WHAT TO PRODUCE:
Return each line in the records below that includes "vertices".

== Segment start ==

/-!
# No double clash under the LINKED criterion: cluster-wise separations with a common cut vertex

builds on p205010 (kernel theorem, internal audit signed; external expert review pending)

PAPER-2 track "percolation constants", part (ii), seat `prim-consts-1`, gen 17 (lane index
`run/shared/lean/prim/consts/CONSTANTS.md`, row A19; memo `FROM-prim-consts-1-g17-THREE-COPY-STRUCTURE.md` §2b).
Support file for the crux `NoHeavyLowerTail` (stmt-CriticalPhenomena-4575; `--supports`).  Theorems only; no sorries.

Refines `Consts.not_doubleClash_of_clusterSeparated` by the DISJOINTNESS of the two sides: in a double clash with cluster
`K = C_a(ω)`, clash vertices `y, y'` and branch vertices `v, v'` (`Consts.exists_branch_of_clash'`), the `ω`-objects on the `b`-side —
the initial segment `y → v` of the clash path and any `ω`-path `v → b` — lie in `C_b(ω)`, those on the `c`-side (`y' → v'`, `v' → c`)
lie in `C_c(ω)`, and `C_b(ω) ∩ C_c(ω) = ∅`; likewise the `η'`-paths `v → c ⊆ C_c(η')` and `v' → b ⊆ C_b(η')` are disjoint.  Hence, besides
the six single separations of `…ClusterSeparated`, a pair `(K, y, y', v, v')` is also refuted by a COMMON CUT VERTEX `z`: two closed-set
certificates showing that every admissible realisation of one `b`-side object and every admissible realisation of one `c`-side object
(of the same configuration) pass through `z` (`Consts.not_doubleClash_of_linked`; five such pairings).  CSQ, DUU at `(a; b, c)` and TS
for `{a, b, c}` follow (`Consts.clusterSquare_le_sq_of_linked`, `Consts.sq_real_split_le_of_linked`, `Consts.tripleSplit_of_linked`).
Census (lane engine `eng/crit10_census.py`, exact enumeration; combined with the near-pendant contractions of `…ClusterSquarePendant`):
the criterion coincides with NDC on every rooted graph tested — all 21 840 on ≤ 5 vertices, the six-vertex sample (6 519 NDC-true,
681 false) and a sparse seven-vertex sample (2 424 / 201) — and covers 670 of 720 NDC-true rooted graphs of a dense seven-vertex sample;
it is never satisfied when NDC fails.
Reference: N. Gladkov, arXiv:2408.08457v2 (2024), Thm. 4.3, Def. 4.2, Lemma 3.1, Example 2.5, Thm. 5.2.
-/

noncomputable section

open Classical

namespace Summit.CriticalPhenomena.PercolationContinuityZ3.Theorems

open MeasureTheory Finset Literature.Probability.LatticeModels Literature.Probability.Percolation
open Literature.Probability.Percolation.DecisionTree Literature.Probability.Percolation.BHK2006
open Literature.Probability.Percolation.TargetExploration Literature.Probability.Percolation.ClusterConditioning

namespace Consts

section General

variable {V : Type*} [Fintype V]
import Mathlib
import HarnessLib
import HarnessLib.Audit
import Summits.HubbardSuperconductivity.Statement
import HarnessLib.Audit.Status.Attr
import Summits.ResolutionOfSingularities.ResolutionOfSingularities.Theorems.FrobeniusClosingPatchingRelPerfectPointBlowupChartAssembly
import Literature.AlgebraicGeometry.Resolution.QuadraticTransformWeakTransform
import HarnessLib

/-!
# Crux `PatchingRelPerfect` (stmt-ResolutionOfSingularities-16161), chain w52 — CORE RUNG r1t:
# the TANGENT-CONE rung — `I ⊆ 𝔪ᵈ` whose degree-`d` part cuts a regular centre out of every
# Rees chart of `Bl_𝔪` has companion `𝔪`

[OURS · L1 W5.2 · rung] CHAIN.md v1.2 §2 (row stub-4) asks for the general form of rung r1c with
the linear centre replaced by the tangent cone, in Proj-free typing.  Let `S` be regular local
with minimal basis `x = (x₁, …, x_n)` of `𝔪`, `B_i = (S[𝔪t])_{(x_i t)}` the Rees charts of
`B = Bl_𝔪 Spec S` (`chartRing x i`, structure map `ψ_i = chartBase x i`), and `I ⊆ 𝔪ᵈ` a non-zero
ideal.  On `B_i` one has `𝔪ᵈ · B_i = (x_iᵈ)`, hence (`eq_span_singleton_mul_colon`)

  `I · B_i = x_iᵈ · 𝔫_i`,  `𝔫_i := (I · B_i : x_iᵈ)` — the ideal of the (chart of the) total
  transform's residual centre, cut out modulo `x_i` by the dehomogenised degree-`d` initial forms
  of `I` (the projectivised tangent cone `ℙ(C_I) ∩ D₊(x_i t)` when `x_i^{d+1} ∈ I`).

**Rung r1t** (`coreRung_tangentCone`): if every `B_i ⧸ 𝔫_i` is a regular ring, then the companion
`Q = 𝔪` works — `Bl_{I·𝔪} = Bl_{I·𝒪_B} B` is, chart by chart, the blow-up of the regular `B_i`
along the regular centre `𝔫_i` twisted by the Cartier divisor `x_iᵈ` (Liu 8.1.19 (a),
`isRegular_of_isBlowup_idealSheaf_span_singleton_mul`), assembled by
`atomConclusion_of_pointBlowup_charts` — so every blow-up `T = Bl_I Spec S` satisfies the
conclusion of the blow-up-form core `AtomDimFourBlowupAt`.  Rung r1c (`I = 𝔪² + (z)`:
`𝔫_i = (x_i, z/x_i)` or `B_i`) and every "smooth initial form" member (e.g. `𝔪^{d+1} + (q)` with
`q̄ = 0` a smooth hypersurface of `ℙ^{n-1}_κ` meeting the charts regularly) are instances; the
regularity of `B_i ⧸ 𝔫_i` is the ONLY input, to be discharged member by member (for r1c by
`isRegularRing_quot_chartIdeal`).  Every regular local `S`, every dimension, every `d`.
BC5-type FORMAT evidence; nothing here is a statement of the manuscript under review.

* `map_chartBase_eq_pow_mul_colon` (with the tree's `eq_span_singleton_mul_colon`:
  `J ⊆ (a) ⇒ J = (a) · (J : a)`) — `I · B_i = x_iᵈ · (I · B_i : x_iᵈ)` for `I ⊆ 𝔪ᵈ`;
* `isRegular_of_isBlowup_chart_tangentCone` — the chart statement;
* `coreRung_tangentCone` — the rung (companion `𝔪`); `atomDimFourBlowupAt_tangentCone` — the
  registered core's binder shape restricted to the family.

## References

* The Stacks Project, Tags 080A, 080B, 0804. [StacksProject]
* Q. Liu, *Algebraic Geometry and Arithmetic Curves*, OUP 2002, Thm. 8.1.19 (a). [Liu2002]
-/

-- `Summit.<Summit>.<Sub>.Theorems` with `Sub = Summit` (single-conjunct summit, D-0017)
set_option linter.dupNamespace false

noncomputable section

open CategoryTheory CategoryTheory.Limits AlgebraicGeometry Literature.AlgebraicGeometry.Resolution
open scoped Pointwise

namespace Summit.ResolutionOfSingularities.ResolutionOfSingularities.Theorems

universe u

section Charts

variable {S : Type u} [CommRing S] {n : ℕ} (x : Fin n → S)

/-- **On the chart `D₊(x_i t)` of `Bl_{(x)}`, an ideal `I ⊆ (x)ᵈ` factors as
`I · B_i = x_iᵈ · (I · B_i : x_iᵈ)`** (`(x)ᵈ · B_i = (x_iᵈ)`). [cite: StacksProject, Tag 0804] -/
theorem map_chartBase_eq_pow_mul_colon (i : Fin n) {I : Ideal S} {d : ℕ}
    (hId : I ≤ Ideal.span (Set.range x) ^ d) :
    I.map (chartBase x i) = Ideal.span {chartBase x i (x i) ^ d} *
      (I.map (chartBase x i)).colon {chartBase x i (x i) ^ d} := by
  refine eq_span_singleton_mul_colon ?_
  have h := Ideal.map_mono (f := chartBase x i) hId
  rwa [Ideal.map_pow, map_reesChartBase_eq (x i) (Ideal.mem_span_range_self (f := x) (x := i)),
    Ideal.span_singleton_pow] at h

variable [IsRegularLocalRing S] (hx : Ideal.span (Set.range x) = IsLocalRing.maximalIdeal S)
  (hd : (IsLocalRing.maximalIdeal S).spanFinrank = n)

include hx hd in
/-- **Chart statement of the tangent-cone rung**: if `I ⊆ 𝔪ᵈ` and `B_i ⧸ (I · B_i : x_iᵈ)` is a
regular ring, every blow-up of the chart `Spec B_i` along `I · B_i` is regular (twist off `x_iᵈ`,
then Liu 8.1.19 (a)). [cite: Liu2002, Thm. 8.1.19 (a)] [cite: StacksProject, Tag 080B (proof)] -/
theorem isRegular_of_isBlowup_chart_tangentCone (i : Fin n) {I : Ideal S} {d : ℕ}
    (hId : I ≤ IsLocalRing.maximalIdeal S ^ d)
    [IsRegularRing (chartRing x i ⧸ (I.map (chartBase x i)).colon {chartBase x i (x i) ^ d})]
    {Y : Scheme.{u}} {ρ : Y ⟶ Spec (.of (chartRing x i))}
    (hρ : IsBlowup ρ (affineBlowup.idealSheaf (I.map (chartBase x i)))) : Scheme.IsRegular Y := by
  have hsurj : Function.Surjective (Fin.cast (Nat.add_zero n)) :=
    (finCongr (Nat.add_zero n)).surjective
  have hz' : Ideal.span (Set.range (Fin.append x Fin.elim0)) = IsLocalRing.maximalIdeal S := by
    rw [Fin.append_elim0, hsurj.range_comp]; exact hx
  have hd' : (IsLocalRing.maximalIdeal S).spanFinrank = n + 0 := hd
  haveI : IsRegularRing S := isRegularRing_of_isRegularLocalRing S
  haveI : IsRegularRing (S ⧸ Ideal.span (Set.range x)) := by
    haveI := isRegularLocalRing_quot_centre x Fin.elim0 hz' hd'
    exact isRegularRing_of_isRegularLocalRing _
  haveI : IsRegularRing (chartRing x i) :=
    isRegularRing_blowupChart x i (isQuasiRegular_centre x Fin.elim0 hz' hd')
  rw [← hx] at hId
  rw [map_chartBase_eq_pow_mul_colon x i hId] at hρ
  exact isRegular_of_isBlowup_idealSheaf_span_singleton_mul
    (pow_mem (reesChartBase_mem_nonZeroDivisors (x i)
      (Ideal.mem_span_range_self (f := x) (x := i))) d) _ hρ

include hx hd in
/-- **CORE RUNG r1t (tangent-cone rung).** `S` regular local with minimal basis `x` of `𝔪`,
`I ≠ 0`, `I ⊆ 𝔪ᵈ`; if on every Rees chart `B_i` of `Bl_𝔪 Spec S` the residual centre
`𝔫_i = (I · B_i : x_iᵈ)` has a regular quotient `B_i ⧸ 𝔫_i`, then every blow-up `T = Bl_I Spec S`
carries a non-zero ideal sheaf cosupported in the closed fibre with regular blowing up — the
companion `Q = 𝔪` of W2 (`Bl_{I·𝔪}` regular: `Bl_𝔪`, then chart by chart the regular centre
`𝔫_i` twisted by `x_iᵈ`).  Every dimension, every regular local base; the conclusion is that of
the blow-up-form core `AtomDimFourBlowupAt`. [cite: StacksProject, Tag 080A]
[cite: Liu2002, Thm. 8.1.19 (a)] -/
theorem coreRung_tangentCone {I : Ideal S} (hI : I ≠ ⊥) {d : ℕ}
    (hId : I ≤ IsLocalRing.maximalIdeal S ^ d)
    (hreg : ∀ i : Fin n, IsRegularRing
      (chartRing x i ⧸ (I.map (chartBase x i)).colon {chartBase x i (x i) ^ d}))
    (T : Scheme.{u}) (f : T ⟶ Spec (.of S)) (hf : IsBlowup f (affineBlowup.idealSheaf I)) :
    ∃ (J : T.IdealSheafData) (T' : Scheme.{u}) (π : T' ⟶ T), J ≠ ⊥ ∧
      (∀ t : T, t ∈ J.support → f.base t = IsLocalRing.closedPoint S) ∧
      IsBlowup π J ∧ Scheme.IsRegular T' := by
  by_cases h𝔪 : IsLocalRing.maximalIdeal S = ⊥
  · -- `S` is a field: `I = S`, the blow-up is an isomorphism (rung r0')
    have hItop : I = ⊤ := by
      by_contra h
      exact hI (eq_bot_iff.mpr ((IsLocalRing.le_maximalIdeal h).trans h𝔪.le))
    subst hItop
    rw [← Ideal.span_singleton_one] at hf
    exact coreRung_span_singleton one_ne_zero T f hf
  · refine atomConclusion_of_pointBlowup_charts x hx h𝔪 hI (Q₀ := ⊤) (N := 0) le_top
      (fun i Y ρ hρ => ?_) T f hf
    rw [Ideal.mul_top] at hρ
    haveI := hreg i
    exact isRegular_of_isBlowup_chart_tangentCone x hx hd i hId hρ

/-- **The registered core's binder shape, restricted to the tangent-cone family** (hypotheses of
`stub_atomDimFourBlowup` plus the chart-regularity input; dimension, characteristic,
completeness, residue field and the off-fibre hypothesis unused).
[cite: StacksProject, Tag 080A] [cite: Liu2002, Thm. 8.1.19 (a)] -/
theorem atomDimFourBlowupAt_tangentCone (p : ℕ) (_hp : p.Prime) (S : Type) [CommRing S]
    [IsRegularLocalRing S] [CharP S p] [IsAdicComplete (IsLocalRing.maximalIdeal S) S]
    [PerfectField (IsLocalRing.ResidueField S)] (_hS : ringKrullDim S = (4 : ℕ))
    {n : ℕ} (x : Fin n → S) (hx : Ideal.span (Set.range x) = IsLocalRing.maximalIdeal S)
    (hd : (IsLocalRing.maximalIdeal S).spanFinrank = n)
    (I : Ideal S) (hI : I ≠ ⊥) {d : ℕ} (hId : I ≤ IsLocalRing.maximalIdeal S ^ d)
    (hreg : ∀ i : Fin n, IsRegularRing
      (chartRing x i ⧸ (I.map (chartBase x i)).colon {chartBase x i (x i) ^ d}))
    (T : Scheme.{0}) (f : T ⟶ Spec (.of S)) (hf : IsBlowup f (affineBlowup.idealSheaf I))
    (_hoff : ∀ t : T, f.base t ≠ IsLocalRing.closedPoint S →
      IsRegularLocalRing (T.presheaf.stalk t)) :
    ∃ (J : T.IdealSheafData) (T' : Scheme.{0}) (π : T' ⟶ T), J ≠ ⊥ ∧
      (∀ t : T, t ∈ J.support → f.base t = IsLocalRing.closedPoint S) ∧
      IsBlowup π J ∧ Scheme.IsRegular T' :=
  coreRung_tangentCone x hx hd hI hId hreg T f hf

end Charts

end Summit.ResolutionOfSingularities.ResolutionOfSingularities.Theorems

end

== Segment end ==

THE ANSWER:
`K = C_a(ω)`, clash vertices `y, y'` and branch vertices `v, v'` (`Consts.exists_branch_of_clash'`), the `ω`-objects on the `b`-side —
the criterion coincides with NDC on every rooted graph tested — all 21 840 on ≤ 5 vertices, the six-vertex sample (6 519 NDC-true,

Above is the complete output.